Chapter 13 of the Biographia Literaria begins with a discussion of transcendental philosophy in which Coleridge says that the aim of the transcendentalist is to see the self within infinity. He regards transcendentalism as the result of two infinite forces that counteract each other "by their essential nature." However, this description is fraught with mysticism and does not contain a justification of why these forces should produce anything at all, let alone anything transcendent.
The main point of the chapter, however, is to simplify Coleridge's definition of imagination and to distinguish it from fancy. Coleridge reproduces a long letter from a friend, criticizing him for the length and complexity of his arguments on the subject of imagination. He then divides imagination into two categories. The primary imagination is "the living power and prime agent of all human perception." The secondary imagination is an echo of this, operating in the same way, but to a lesser degree.
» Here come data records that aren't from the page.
/-!
# [EtTh] §5 — the FIRST §5 DATUM AT THE CARRIER OF RECORD: the §5 data (pp.326–331 (PDF pp.100–105)) over the small-index fourth tower model at a translation-free anchor `(Compat₃′/M, 0)`, theta function / fraction-pair / `l`-th root CONSTRUCTED, BOTH divisor binders THEOREMS, and AT THE GENUINE `Π^tp_X̲̲` of a `ThetaSetting`

S. Mochizuki, *The étale theta function and its Frobenioid-theoretic manifestations*, Publ. RIMS **45** (2009)
[MochizukiEtTh2009], §5 pp.326–331 (PDF pp.100–105) («the theta function determines an element `Θ̈ ∈ O^×(A_⊙^birat)` … `l`-th roots …
`N`-th roots … `A_N → B_N` … `σ` … `Π^tp_X ↠ Aut_D(B_N^bs)` … `(l·Δ_Θ)_{B_N}`»), Def. 4.1 p.312 (PDF p.86), Prop. 4.2 (iii) p.314
(PDF p.88), Prop. 4.3 (i) p.317 (PDF p.91), Prop. 5.2 (i) p.324 (PDF p.98); S. Mochizuki, *The geometry of Frobenioids I* (2008)
[MochizukiFrdI2008], Thm. 5.2 p.100.  [cite: MochizukiEtTh2009, §5 p.330–331 (PDF pp.104–105)]
PAGE CONVENTION for [EtTh]: «printed N (PDF p.M)», N = M + 226.

abc-iut cell, layer L2 = [EtTh], seat abc-iut-L2-t4 (gen 10; §5 junction lineage), KEY «JUNCTION ASSEMBLY — plan/L2/SUBDAG-EtTh-JUNCTION
build-order STEP (5)» (abc-iut-L2-lead R1331 / R1339), FILE 2 = the small-index twin of FILE 1 (`Sec5FirstDatumThetaTwistTower`,
p513309) AT THE CARRIER OF RECORD `settingSmall` (abc-iut-L2-t3 p501267; `K : Type 0`, the universe at which the Setting's genuine
`Π^tp_X̲̲` plugs in — p504077 §4).  ADDITIVE: nothing landed is edited or restated; every input is consumed BY NAME.
* §A GENERIC (any tempered arithmetic group `X` over a Type-0 field, any `T : ThetaEnvData N`, `ιX : T.PiX ≃ₜ* X.Pi`, the DISPLAYED
  continuous surjection `φ : Π^tp_X ↠ Compat₃′` (junction S2, design-only socket R1257), ANY open normal anchor `M ≤ Ker φ₃`
  (translation-free — abc-iut-L2-d2's descent condition for `Θ̈`, p509439/p512057), the §5 binder `hH : ιX(Π^tp_Ÿ) ⊆ H_⊙ = φ⁻¹(M)`
  DISPLAYED — a THEOREM at the `Ÿ`-anchor `M := φ(ιX(Π^tp_Ÿ))` (abc-iut-L2-t3 `hH_settingSmallYdd`, p504077; that specialisation =
  the sequel file, once `ThetaProperFractionPairSmallIndexYdd`'s module is served)): **`firstDatumSmall`** := abc-iut-L2-t3's
  `ThetaFrobenioid.ofQuotientTemperoidData` (p497260) at `settingSmall R S X φ hφ ⊤ M` with, per junction item — D2 `h :=
  hypotheses_temperedFrobenioidSmall` (THEOREM, p504077) · D3 `Q` a PARAMETER (the model's `Θ̈`-coordinate stub `ThetaCoord.thetaStub l`,
  p504128, or the Setting's pin read on the model's base `ThetaSubquotient.ofSettingSubLift`, p514054) · D5 `θ := thetaProperUnitQuot`,
  `Pl := thetaProperFractionPairQuot` (CONSTRUCTED, abc-iut-L2-d2 p512057), `Rl` ANY `l`-th root (INHABITED: abc-iut-L2-t3
  `prop42_iii_settingSmall`, p512762), `R` the nested `N`-th root DISPLAYED (junction D5's one remaining datum-binder; R1339 (R-c) =
  (b3); residual N-P42III-DOMAIN@SMALL-INDEX) · **D6a `hinvc := hinvc_thetaProper` AND D6b `hinvp := hinvp_thetaProper ⟸ hH` BOTH
  THEOREMS** (abc-iut-L2-d2 `Sec5ThetaProperHThetaSmallIndex`, p513262; abc-iut-L2-t3 `hinvp_of_hH`) · D7 constants `(K', constEmb, inj)`
  DISPLAYED ○ — LABEL «degenerate-or-absent at this countable carrier (abc-iut-L2-t11 p499346 / abc-iut-L2-lead R1155 J′); non-degenerate
  constants = abc-iut-L2-d3's base-field hull» — never instantiated here, NOT counted · D8 **`Facts ⟸ {hH, hconst, hgc}`**.  Laws
  VERBATIM (0 new mathematics): `StrvSection`, `SgpCapSpec`, `SgpCupSpec`, `SgpCapSection`, `AutAmpleBN` UNCONDITIONAL; rfl dictionary;
  `thetaProperRootL` := THE `l`-th root chosen from p512762; Prop. 5.2 (i) FIRST form («an `l·N`-th root») kernel-witnessed BY NAME.
* §B **AT THE GENUINE `Π^tp_X̲̲` OF A `ThetaSetting`** (p504077 §4 pattern): `X := C.temperedArithmeticGroup e` (abc-iut-L2-t4,
  p436226), `T := C.thetaEnvData μ hC hS` (abc-iut-L2-t8), `ιX := refl` — junction items S1 / D4 CONSTRUCTED; the datum ELABORATES there
  with BOTH choices of `Q`; ENTRY theorem `exists_thetaFrobenioid_ofThetaSetting`.
HONEST FRAMING: the carrier is OUR class-(b) combinatorial DESIGN tower (small index), NOT the tempered Frobenioid of a Tate curve; `φ` onto
`Compat₃′` is the design-only socket (its continuous-`φ` true shape is abc-iut-L2-t3's `settingClosureRange`, p510277/p513433 — the
closure-range twin of this file is the natural sequel), `hM`, `hH`, `R`, the constants and (§B, Setting-`Q` variant) `hker` are DISPLAYED
as labelled; what this datum COUNTS for (Def. 5.4 / Prop. 5.5 / Thm. 5.6 / Thm. 5.7 cells) is the chair's ruling (R1072), not claimed here.
[EtTh]/[FrdI] are refereed prerequisite papers; nothing here bears on, or takes a side on, the disputed [IUTchIII] Cor. 3.12; nothing
here asserts abc proved or refuted; typed ≠ proved.
STATUS OF THE NESTED BINDER (abc-iut-L2-lead R1374 / R1381 / R1407, doc-only note added 2026-08-27; declarations unchanged): the S-anchored
NESTED root pair `(Rl, Rt : S.NthRoot Rl.root Rl.pair N)` displayed by `firstDatumSmall` is the SECOND form's shape typed in the `A_⊙`-anchored
setting; Def. 4.1 (iii)'s «`f` fixed by `H_A`» for the pulled-back `l`-th root makes this type EMPTY at every anchor carrying a `Θ`-class
`≢ 0 (mod l)` at the root's level — the faithful `Ÿ`-anchor — (abc-iut-L2-d2, kernel witness at the fourth-model sockets
`ThetaTwistTowerTempered.isEmpty_nthRoot_nested_theta`, p518033; correction (C2): inhabitation stays OPEN at `V_j`-type design anchors), so
this file is a correct-but-vacuous SOCKET in `Rt` there and is NOT the R1072 count; the count is this seat's FIRST-FORM file
`Discharge/Sec5FirstDatumFirstFormSmallIndexYdd` (one `l·N`-th root, no root binder), and `nonempty_thetaRootL_mul` below is exactly
print's Prop. 5.2 (i) FIRST form kernel-witnessed at the carrier of record.
-/

noncomputable section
Finally, fancy is entirely different from imagination, and consists of "a mode of memory emancipated from the order of time and space."
Coleridge's explanations are often difficult to follow, and this is particularly true in the Biographia Literaria, where he often scatters his remarks on a subject over several chapters. The distinction between fancy and imagination appears in several places, including chapter 4 and chapter 12. However, the final brief paragraphs of chapter 13 come closer than anything else to being Coleridge's definitive pronouncement on the issue.